**Your assignment**
Take the material below and restate it word for word, stopping after the line in which "(gen 39); helper" occurs.

○ ○ ○ ○ ○ ○ ○

import Summits.CriticalPhenomena.PercolationContinuityZ3.Theorems.Transplant.SkelPhiFaceResidue
import Summits.CriticalPhenomena.PercolationContinuityZ3.Theorems.Transplant.KNLevelsKitsForced
import Summits.CriticalPhenomena.PercolationContinuityZ3.Theorems.Transplant.KNCells2Face
import HarnessLib

/-!
# N2 (frames-only node), (S0) kit tier, WAVE 0 (c2) residue layer — the (F) part (hp-8 g39): **THE φ-LEVEL FACE RESIDUE OVER (S0)-SHAPE KITS**
# `Skelφ.FaceOblAtF` / `FaceOblAtMF` and **`cond_j` FROM IT** (`cond_of_faceOblAtF` / `cond_of_faceOblAtMF`) — the F-twins of hp-8 g30's
# `SkelPhiFaceResidue` §1–§2 (`Skelφ.FaceOblAt`, `cond_of_faceOblAt`), of `SkelPhiWinStep`'s `kitsAt_tstep` / `cond_of_winStep`, and of
# `KNCells.KSchA.cond_of_step` (KNCells2Face), with p1-g16's bundle `TStep.KitsAtF` (KNLevelsKitsForced) in place of `TStep.KitsAt`
# (C2-SPEC §2 FACE, design owner p3-g15 2026-08-22 20:05Z; the run-restricted ORIENTED wrapper `Skelφ.FaceOblRMOF` over `FaceOblAtMF` and the packaging
# to `KSchA.KitAtRunO` are p3-g15's `SkelKitResiduesOF`, behind stmt-g19's `KNCells2RunRestrictedO`)

builds on p205010 (kernel theorem, internal audit signed; external expert review pending) — nothing in this file uses p205010; nothing here is a
claim about the open node `SamePDropOfSkeletonFrm₁`.
Lane `prim-bschramm`, seat `prim-hp-8` (gen 39); helper file (`--supports stmt-CriticalPhenomena-4575 --as helper`).
Port rule ((S0), (R-13)/(R-16), p1-g16 2026-08-22 19:19:25Z): in the per-level kit rows of `FaceOblAt` the three N1 clauses `Sz ⊆ X j'`, 'seeds off
`E(Sz)`', 'Step-IV face estimate' are replaced by the RELAY CLAUSE (`KNLevels.RelayClause … δ₂`), i.e. the rows become `kitsAt_stepAFF`'s /
`kitClause_frameF`'s output conjunction verbatim; the generic one-step property `hstep` is quantified over steps with `KitsAtF`; everything else
(window step, subbox/support facts, count, true target, rim excess `≤ η ≤ δc/2`, `F^{j+1} ⊆ X₀`) is N1's text.  No oriented name occurs here: the
arguments `(h, e, a, a', du, j, o)` are free, so the file sits BELOW the oriented macro layer and can land now.
* §1 `KNCells.KSchA.cond_of_stepF` — (I2) from one target step with an enlarged target, `KitsAtF` form;
* §2 `Skelφ.kitsAt_tstepF` (`KitsAtF` of the φ-level window step `tstep` from F-shape per-level rows), `Skelφ.cond_of_winStepF`;
* §3 **`Skelφ.FaceOblAtF`**, **`Skelφ.FaceOblAtMF`** (map per face: `∃ ψ', Lip G ψ' ∧ FaceOblAtF G ψ' …`), **`Skelφ.cond_of_faceOblAtF`**,
  **`Skelφ.cond_of_faceOblAtMF`**, `Skelφ.FaceOblAt.toF` (an N1 face residue is an (S0) one, by `relayClause_of_stepIV`, `δ₂ ≥ 0`).
[cite: KozmaNitzan2024, §4 p. 30 (Step III, (30)), Lemma 10 (pp. 17–22), Lemma 11 (p. 22)] [this work]
-/

noncomputable section

open MeasureTheory ProbabilityTheory
open scoped ENNReal Classical

namespace Summit.CriticalPhenomena.PercolationContinuityZ3.Theorems

namespace Transplant

/-! ## §1 (I2) from one target step, (S0)-shape kits -/

namespace KNCells

namespace KSchA

open Literature.Probability.Percolation Literature.Probability.LatticeModels SimpleGraph GadgetSystem ProbeHistory HSiteScheme Contour

variable {V : Type*} [DecidableEq V]
variable {A : Type*} {G : SimpleGraph V} [G.LocallyFinite] {S : KSchA V A} {FD : FaceData V A}
variable {h : ProbeHistory V} {e : Site 2 × MDir} {a a' : A} {du : MDir} {j : ℕ} {o : Finset (Sym2 V)}

/-- **(I2) FROM ONE TARGET STEP WITH AN ENLARGED TARGET, (S0)-SHAPE KITS**: the one-step property of `G'` quantified over steps with `KitsAtF` at
`(δ₂ ↦ δc/2)`, a step `s` sourced at the root with `KitsAtF` under the face law `Wt`, a true target `T' ⊆ M^{a'}_{x+du}` inside `s.T` with rim excess
`≤ η ≤ δc/2`, the face `F^{j+1}` inside the first level and the source bound ⟹ `cond` ((30)). Proof verbatim from `cond_of_step`.
[cite: KozmaNitzan2024, §4 p. 30 (Step III), Lemma 10 (p. 17)] [this work] -/
theorem cond_of_stepF (G' : SimpleGraph V) [G'.LocallyFinite] {Δ' : ℕ} {δ₂ η : ℝ}
    (hstep : ∀ (W : Sym2 V → unitInterval) (s : KNLevels.TStep G'), s.KitsAtF W S.p Δ' δ₂ →
      1 - δ₂ < (prodBernoulli W).real s.L.reachB → 1 - S.δc / 2 < (prodBernoulli W).real (⋃ t ∈ s.T, openConn s.L.o t))
    (s : KNLevels.TStep G') (ho : s.L.o = S.Γ.root) (hkits : s.KitsAtF (S.Wt G h e a a' du j o) S.p Δ' δ₂)
    (T' : Finset V) (hT' : T' ⊆ s.T) (hT'M : T' ⊆ S.Γ.M a' (tgt e + stepVec du))
    (hexc : (prodBernoulli (S.Wt G h e a a' du j o)).real (⋃ t ∈ s.T \ T', openConn S.Γ.root t) ≤ η) (hη : η ≤ S.δc / 2)
    (hface : FD.Face a' (tgt e) du (j + 1) ⊆ s.L.X 0)
    (hsrc : 1 - δ₂ < (prodBernoulli (S.Wt G h e a a' du j o)).real (⋃ b ∈ FD.Face a' (tgt e) du (j + 1), openConn S.Γ.root b)) :
    S.cond G h e a a' du j o := by
  set W := S.Wt G h e a a' du j o with hW
  -- the source: the face lies in the first level
  have hreachB : 1 - δ₂ < (prodBernoulli W).real s.L.reachB := by
    refine hsrc.trans_le (measureReal_mono ?_ (measure_ne_top _ _))
    intro ω hω
    simp only [Set.mem_iUnion, exists_prop] at hω
    obtain ⟨b, hb, hωb⟩ := hω
    rw [KNLevels.LData.reachB, ho]
    exact Set.mem_biUnion (Finset.mem_coe.2 (hface hb)) hωb
  have h1 := hstep W s hkits hreachB
  rw [ho] at h1
  have h2 := KNLevels.real_biUnion_openConn_le_add_sdiff (prodBernoulli W) S.Γ.root hT'
  have h3 : (prodBernoulli W).real (⋃ t ∈ T', openConn S.Γ.root t) ≤ (prodBernoulli W).real (S.Conn a' e du) := by
    refine measureReal_mono ?_ (measure_ne_top _ _)
    intro ω hω
    simp only [Set.mem_iUnion, exists_prop] at hω
    obtain ⟨t, ht, hωt⟩ := hω
    rw [Conn]
    exact Set.mem_biUnion (Finset.mem_coe.2 (hT'M ht)) hωt
  rw [cond]
  linarith

end KSchA

end KNCells

/-! ## §2 The φ-level window step over (S0)-shape kits -/

namespace Skelφ

open Literature.Probability.Percolation Literature.Probability.LatticeModels SimpleGraph KNCells
open Literature.Probability.Percolation.KozmaNitzan
open KNLevels
open Skel (winGraph winGraphIn WinStepData)
open GadgetSystem ProbeHistory HSiteScheme Contour

variable {V : Type} [DecidableEq V] {G : SimpleGraph V} [G.LocallyFinite] {φ : V → Site 2}

/-- **`KitsAtF` of the φ-level window step** (from `Lip`): a subbox region in the window graph, finite support, the source off the region, the
planar enclosure, `T ⊆ D` nonempty, the count inequality and the per-level FORCED-kit rows (`SHyp ∧ σ.N ≤ P.N ∧ (1 − p^{sB})^k ≤ δ ∧ Sz ⊆ D ∧
faces ⊆ Sz ∧ RelayClause`). [cite: KozmaNitzan2024, §4 Lemma 10 (p. 17)] [this work] -/
theorem kitsAt_tstepF (hlip : Lip G φ) {P : WinStepData V} {Wt : Sym2 V → unitInterval}
    {p : unitInterval} {Δ : ℕ} {δ : ℝ}
    (hsub : IsSubbox (winGraph G P.root P.Rπ) Wt p (stepRg G φ P)) (hfin : FinSupp Wt P.Sfin) (hDS : stepRg G φ P ⊆ P.Sfin)
    (hencl : Finset.Icc (P.lo - ((P.Rlev + 1 : ℕ) : Site 2)) (P.hi + ((P.Rlev + 1 : ℕ) : Site 2)) ⊆ P.Dpl)
    (ho : P.root ∉ stepRg G φ P) (hoS : P.root ∈ P.Sfin) (hj : P.j₁ ≤ P.Rlev) (hTD : P.T ⊆ stepRg G φ P) (hTne : P.T.Nonempty)
    (hcount : 1 / (1 - (p : ℝ)) ^ (Δ * P.N) ≤ δ * ((Finset.Icc P.j₀ P.j₁).card : ℝ))
    (hkits : ∀ j ∈ Finset.Icc P.j₀ P.j₁, ∃ (σ : SData V) (S : Finset V),
      SHyp (winLData G φ P.root P.Rπ P.lo P.hi P.root P.Sfin) j σ ∧ σ.N ≤ P.N ∧
      (1 - (p : ℝ) ^ σ.sB) ^ σ.k ≤ δ ∧ S ⊆ stepRg G φ P ∧ (∀ x ∈ σ.K, σ.face x ⊆ S) ∧
      RelayClause (winLData G φ P.root P.Rπ P.lo P.hi P.root P.Sfin) Wt j σ S P.T (stepRg G φ P) δ) :
    (tstep G φ P).KitsAtF Wt p Δ δ :=
  ⟨lhyp_win hlip P.root P.Rπ P.lo P.hi hsub hfin hDS (stepLv_encl_of_planar G φ hencl) ho hoS, hj, hTD, hTne, hcount, hkits⟩

/-- **`cond_j` FROM ONE WINDOW STEP, (S0)-SHAPE KITS** (from `Lip`): one window step `P` rooted at the scheme's root whose first level contains
the face `F^{j+1}`, with the subbox / support facts of the law `Wt`, Step II's count at accuracy `δ₂`, the per-level FORCED-kit rows at accuracy
`δ₂`, a true target `T' ⊆ M^{a'}_{x+du}` inside the enlarged target with rim excess `≤ η ≤ δc/2`, the generic one-step property of the window graph
(over `KitsAtF` steps) and the source bound `1 - δ₂ < P_{Wt}(root ↔ F^{j+1})` gives `cond` (F-twin of `cond_of_winStep`).
[cite: KozmaNitzan2024, §4 p. 30 (Step III), Lemma 10 (p. 17)] [this work] -/
theorem cond_of_winStepF [Countable V] (hlip : Lip G φ) {A : Type*} {S : KSchA V A} {FD : FaceData V A}
    {h : ProbeHistory V} {e : Site 2 × MDir} {a a' : A} {du : MDir} (P : WinStepData V) {j : ℕ} {o : Finset (Sym2 V)} {Δ' : ℕ}
    {δ₂ η : ℝ}
    (hstep : ∀ (Wg : Sym2 V → unitInterval) (s : TStep (winGraph G P.root P.Rπ)), s.KitsAtF Wg S.p Δ' δ₂ →
      1 - δ₂ < (prodBernoulli Wg).real s.L.reachB → 1 - S.δc / 2 < (prodBernoulli Wg).real (⋃ t ∈ s.T, openConn s.L.o t))
    (hroot : P.root = S.Γ.root)
    (hsub : IsSubbox (winGraph G P.root P.Rπ) (S.Wt G h e a a' du j o) S.p (stepRg G φ P))
    (hfin : FinSupp (S.Wt G h e a a' du j o) P.Sfin) (hDS : stepRg G φ P ⊆ P.Sfin)
    (hencl : Finset.Icc (P.lo - ((P.Rlev + 1 : ℕ) : Site 2)) (P.hi + ((P.Rlev + 1 : ℕ) : Site 2)) ⊆ P.Dpl)
    (ho : P.root ∉ stepRg G φ P) (hoS : P.root ∈ P.Sfin) (hj : P.j₁ ≤ P.Rlev) (hTD : P.T ⊆ stepRg G φ P) (hTne : P.T.Nonempty)
    (hcount : 1 / (1 - (S.p : ℝ)) ^ (Δ' * P.N) ≤ δ₂ * ((Finset.Icc P.j₀ P.j₁).card : ℝ))
    (hkits : ∀ j' ∈ Finset.Icc P.j₀ P.j₁, ∃ (σ : SData V) (Sz : Finset V),
      SHyp (winLData G φ P.root P.Rπ P.lo P.hi P.root P.Sfin) j' σ ∧ σ.N ≤ P.N ∧
      (1 - (S.p : ℝ) ^ σ.sB) ^ σ.k ≤ δ₂ ∧ Sz ⊆ stepRg G φ P ∧ (∀ x ∈ σ.K, σ.face x ⊆ Sz) ∧
      RelayClause (winLData G φ P.root P.Rπ P.lo P.hi P.root P.Sfin) (S.Wt G h e a a' du j o) j' σ Sz P.T (stepRg G φ P) δ₂)
    (T' : Finset V) (hT' : T' ⊆ P.T) (hT'M : T' ⊆ S.Γ.M a' (tgt e + stepVec du))
    (hexc : (prodBernoulli (S.Wt G h e a a' du j o)).real (⋃ t ∈ P.T \ T', openConn S.Γ.root t) ≤ η) (hη : η ≤ S.δc / 2)
    (hface : FD.Face a' (tgt e) du (j + 1) ⊆ (stepLv G φ P).X 0)
    (hsrc : 1 - δ₂ < (prodBernoulli (S.Wt G h e a a' du j o)).real
      (⋃ b ∈ FD.Face a' (tgt e) du (j + 1), openConn S.Γ.root b)) :
    S.cond G h e a a' du j o :=
  KSchA.cond_of_stepF (winGraph G P.root P.Rπ) hstep (tstep G φ P) (by rw [tstep_o, hroot])
    (kitsAt_tstepF hlip hsub hfin hDS hencl ho hoS hj hTD hTne hcount hkits) T' hT' hT'M hexc hη hface hsrc

/-! ## §3 The φ-level face residue over (S0)-shape kits -/

variable [Countable V] (G) (φ)
variable {A : Type*}

/-- **The face obligation at one face, (S0)-shape kits** `(h, e, a, a', du, j, o)` for the planar map `φ`: a window step `P` rooted (and centred) at
the scheme's root whose first level contains `F^{j+1}`, with the subbox / support facts of the law `Wt`, Step II's count at accuracy `δ₂`, the
per-level FORCED-kit rows at accuracy `δ₂` (Step-III seed data with the seed bound, a shell `Sz ⊆ D` containing the faces, and the RELAY CLAUSE — in
place of N1's `Sz ⊆ X j'` / seeds-off-`E(Sz)` / Step-IV face estimate), a true target `T' ⊆ M^{a'}_{x+du}` inside the enlarged target and the rim
excess `≤ η ≤ δc/2` — the hypotheses of `Skelφ.cond_of_winStepF` except the generic one-step property and the source bound (F-twin of
`Skelφ.FaceOblAt`). [cite: KozmaNitzan2024, §4 p. 30 (Step III), Lemma 10 (pp. 17–22)] [this work] -/
def FaceOblAtF (S : KSchA V A) (FD : FaceData V A) (Δ' : ℕ) (δ₂ : ℝ) (h : ProbeHistory V) (e : Site 2 × MDir) (a a' : A) (du : MDir)
    (j : ℕ) (o : Finset (Sym2 V)) : Prop :=
  ∃ (P : WinStepData V) (T' : Finset V) (η : ℝ),
    P.root = S.Γ.root ∧
    KNLevels.IsSubbox (winGraph G P.root P.Rπ) (S.Wt G h e a a' du j o) S.p (stepRg G φ P) ∧
    KNLevels.FinSupp (S.Wt G h e a a' du j o) P.Sfin ∧ stepRg G φ P ⊆ P.Sfin ∧
    Finset.Icc (P.lo - ((P.Rlev + 1 : ℕ) : Site 2)) (P.hi + ((P.Rlev + 1 : ℕ) : Site 2)) ⊆ P.Dpl ∧
    P.root ∉ stepRg G φ P ∧ P.root ∈ P.Sfin ∧ P.j₁ ≤ P.Rlev ∧ P.T ⊆ stepRg G φ P ∧ P.T.Nonempty ∧
    1 / (1 - (S.p : ℝ)) ^ (Δ' * P.N) ≤ δ₂ * ((Finset.Icc P.j₀ P.j₁).card : ℝ) ∧
    (∀ j' ∈ Finset.Icc P.j₀ P.j₁, ∃ (σ : KNLevels.SData V) (Sz : Finset V),
      KNLevels.SHyp (winLData G φ P.root P.Rπ P.lo P.hi P.root P.Sfin) j' σ ∧ σ.N ≤ P.N ∧
      (1 - (S.p : ℝ) ^ σ.sB) ^ σ.k ≤ δ₂ ∧ Sz ⊆ stepRg G φ P ∧ (∀ x ∈ σ.K, σ.face x ⊆ Sz) ∧
      KNLevels.RelayClause (winLData G φ P.root P.Rπ P.lo P.hi P.root P.Sfin) (S.Wt G h e a a' du j o) j' σ Sz P.T (stepRg G φ P) δ₂) ∧
    T' ⊆ P.T ∧ T' ⊆ S.Γ.M a' (tgt e + stepVec du) ∧
    (prodBernoulli (S.Wt G h e a a' du j o)).real (⋃ t ∈ P.T \ T', openConn S.Γ.root t) ≤ η ∧ η ≤ S.δc / 2 ∧
    FD.Face a' (tgt e) du (j + 1) ⊆ (stepLv G φ P).X 0

variable {φ}

/-- **The face obligation at one face step with ITS OWN window map, (S0)-shape kits** (`u`-faces and `v`-faces read different frames): some `Lip`
map `ψ'` with `FaceOblAtF G ψ' …` (F-twin of `Skelφ.FaceOblAtM`). [cite: KozmaNitzan2024, §4 p. 30 (Step III)] [this work] -/
def FaceOblAtMF (S : KSchA V A) (FD : FaceData V A) (Δ' : ℕ) (δ₂ : ℝ) (h : ProbeHistory V) (e : Site 2 × MDir) (a a' : A) (du : MDir)
    (j : ℕ) (o : Finset (Sym2 V)) : Prop :=
  ∃ ψ' : V → Site 2, Lip G ψ' ∧ FaceOblAtF G ψ' S FD Δ' δ₂ h e a a' du j o

variable {G}
variable {S : KSchA V A} {FD : FaceData V A}
variable {h : ProbeHistory V} {e : Site 2 × MDir} {a a' : A} {du : MDir}

/-- **`FaceOblAtF` + the one-step property at `(δ₂ ↦ δc/2)` over `KitsAtF` steps of every window graph + the source bound ⟹ `cond`**
(`Skelφ.cond_of_winStepF`, from `Lip`). [cite: KozmaNitzan2024, §4 p. 30 (Step III), Lemma 10 (p. 17)] [this work] -/
theorem cond_of_faceOblAtF (hlip : Lip G φ) {Δ' : ℕ} {δ₂ : ℝ} {j : ℕ} {o : Finset (Sym2 V)}
    (hstep : ∀ (c : V) (Rπ : ℕ) (Wg : Sym2 V → unitInterval) (s : KNLevels.TStep (winGraph G c Rπ)), s.KitsAtF Wg S.p Δ' δ₂ →
      1 - δ₂ < (prodBernoulli Wg).real s.L.reachB → 1 - S.δc / 2 < (prodBernoulli Wg).real (⋃ t ∈ s.T, openConn s.L.o t))
    (hF : FaceOblAtF G φ S FD Δ' δ₂ h e a a' du j o)
    (hsrc : 1 - δ₂ < (prodBernoulli (S.Wt G h e a a' du j o)).real (⋃ b ∈ FD.Face a' (tgt e) du (j + 1), openConn S.Γ.root b)) :
    S.cond G h e a a' du j o := by
  obtain ⟨P, T', η, hroot, hsub, hfin, hDS, hencl, ho, hoS, hj, hTD, hTne, hcount, hkits, hT', hT'M, hexc, hη, hface⟩ := hF
  exact cond_of_winStepF hlip P (hstep P.root P.Rπ) hroot hsub hfin hDS hencl ho hoS hj hTD hTne hcount hkits T' hT' hT'M hexc hη hface hsrc

/-- **`FaceOblAtMF` + the one-step property over `KitsAtF` steps + the source bound ⟹ `cond`** (the `Lip` of the face's own map feeds
`cond_of_faceOblAtF`; the shape p3-g15's packaging `kitAtRunO_of_oblRHNMWF_src` consumes per run history).
[cite: KozmaNitzan2024, §4 p. 30 (Step III), Lemma 10 (p. 17)] [this work] -/
theorem cond_of_faceOblAtMF {Δ' : ℕ} {δ₂ : ℝ} {j : ℕ} {o : Finset (Sym2 V)}
    (hstep : ∀ (c : V) (Rπ : ℕ) (Wg : Sym2 V → unitInterval) (s : KNLevels.TStep (winGraph G c Rπ)), s.KitsAtF Wg S.p Δ' δ₂ →
      1 - δ₂ < (prodBernoulli Wg).real s.L.reachB → 1 - S.δc / 2 < (prodBernoulli Wg).real (⋃ t ∈ s.T, openConn s.L.o t))
    (hF : FaceOblAtMF G S FD Δ' δ₂ h e a a' du j o)
    (hsrc : 1 - δ₂ < (prodBernoulli (S.Wt G h e a a' du j o)).real (⋃ b ∈ FD.Face a' (tgt e) du (j + 1), openConn S.Γ.root b)) :
    S.cond G h e a a' du j o := by
  obtain ⟨ψ', hlipψ', hF'⟩ := hF
  exact cond_of_faceOblAtF hlipψ' hstep hF' hsrc

omit [Countable V] in
/-- **An N1 face obligation is an (S0) face obligation** (`δ₂ ≥ 0`): the N1 per-level rows give the relay clause by p1-g16's
`relayClause_of_stepIV` (Claim D's independence half). [this work] -/
theorem FaceOblAt.toF {Δ' : ℕ} {δ₂ : ℝ} {j : ℕ} {o : Finset (Sym2 V)} (hδ : 0 ≤ δ₂)
    (hF : FaceOblAt G φ S FD Δ' δ₂ h e a a' du j o) : FaceOblAtF G φ S FD Δ' δ₂ h e a a' du j o := by
  obtain ⟨P, T', η, hroot, hsub, hfin, hDS, hencl, ho, hoS, hj, hTD, hTne, hcount, hkits, hT', hT'M, hexc, hη, hface⟩ := hF
  refine ⟨P, T', η, hroot, hsub, hfin, hDS, hencl, ho, hoS, hj, hTD, hTne, hcount, fun j' hj' => ?_, hT', hT'M, hexc, hη, hface⟩
  obtain ⟨σ, Sz, hσ, hN, hIII, hSX, hSD, hSseed, hUS, hIV⟩ := hkits j' hj'
  exact ⟨σ, Sz, hσ, hN, hIII, hSD, hUS, relayClause_of_stepIV hδ hSX hSseed hIV⟩

end Skelφ

end Transplant

end Summit.CriticalPhenomena.PercolationContinuityZ3.Theorems

end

○ ○ ○ ○ ○ ○ ○

**Written response**
import Summits.CriticalPhenomena.PercolationContinuityZ3.Theorems.Transplant.SkelPhiFaceResidue
import Summits.CriticalPhenomena.PercolationContinuityZ3.Theorems.Transplant.KNLevelsKitsForced
import Summits.CriticalPhenomena.PercolationContinuityZ3.Theorems.Transplant.KNCells2Face
import HarnessLib

/-!
# N2 (frames-only node), (S0) kit tier, WAVE 0 (c2) residue layer — the (F) part (hp-8 g39): **THE φ-LEVEL FACE RESIDUE OVER (S0)-SHAPE KITS**
# `Skelφ.FaceOblAtF` / `FaceOblAtMF` and **`cond_j` FROM IT** (`cond_of_faceOblAtF` / `cond_of_faceOblAtMF`) — the F-twins of hp-8 g30's
# `SkelPhiFaceResidue` §1–§2 (`Skelφ.FaceOblAt`, `cond_of_faceOblAt`), of `SkelPhiWinStep`'s `kitsAt_tstep` / `cond_of_winStep`, and of
# `KNCells.KSchA.cond_of_step` (KNCells2Face), with p1-g16's bundle `TStep.KitsAtF` (KNLevelsKitsForced) in place of `TStep.KitsAt`
# (C2-SPEC §2 FACE, design owner p3-g15 2026-08-22 20:05Z; the run-restricted ORIENTED wrapper `Skelφ.FaceOblRMOF` over `FaceOblAtMF` and the packaging
# to `KSchA.KitAtRunO` are p3-g15's `SkelKitResiduesOF`, behind stmt-g19's `KNCells2RunRestrictedO`)

builds on p205010 (kernel theorem, internal audit signed; external expert review pending) — nothing in this file uses p205010; nothing here is a
claim about the open node `SamePDropOfSkeletonFrm₁`.
Lane `prim-bschramm`, seat `prim-hp-8` (gen 39); helper file (`--supports stmt-CriticalPhenomena-4575 --as helper`).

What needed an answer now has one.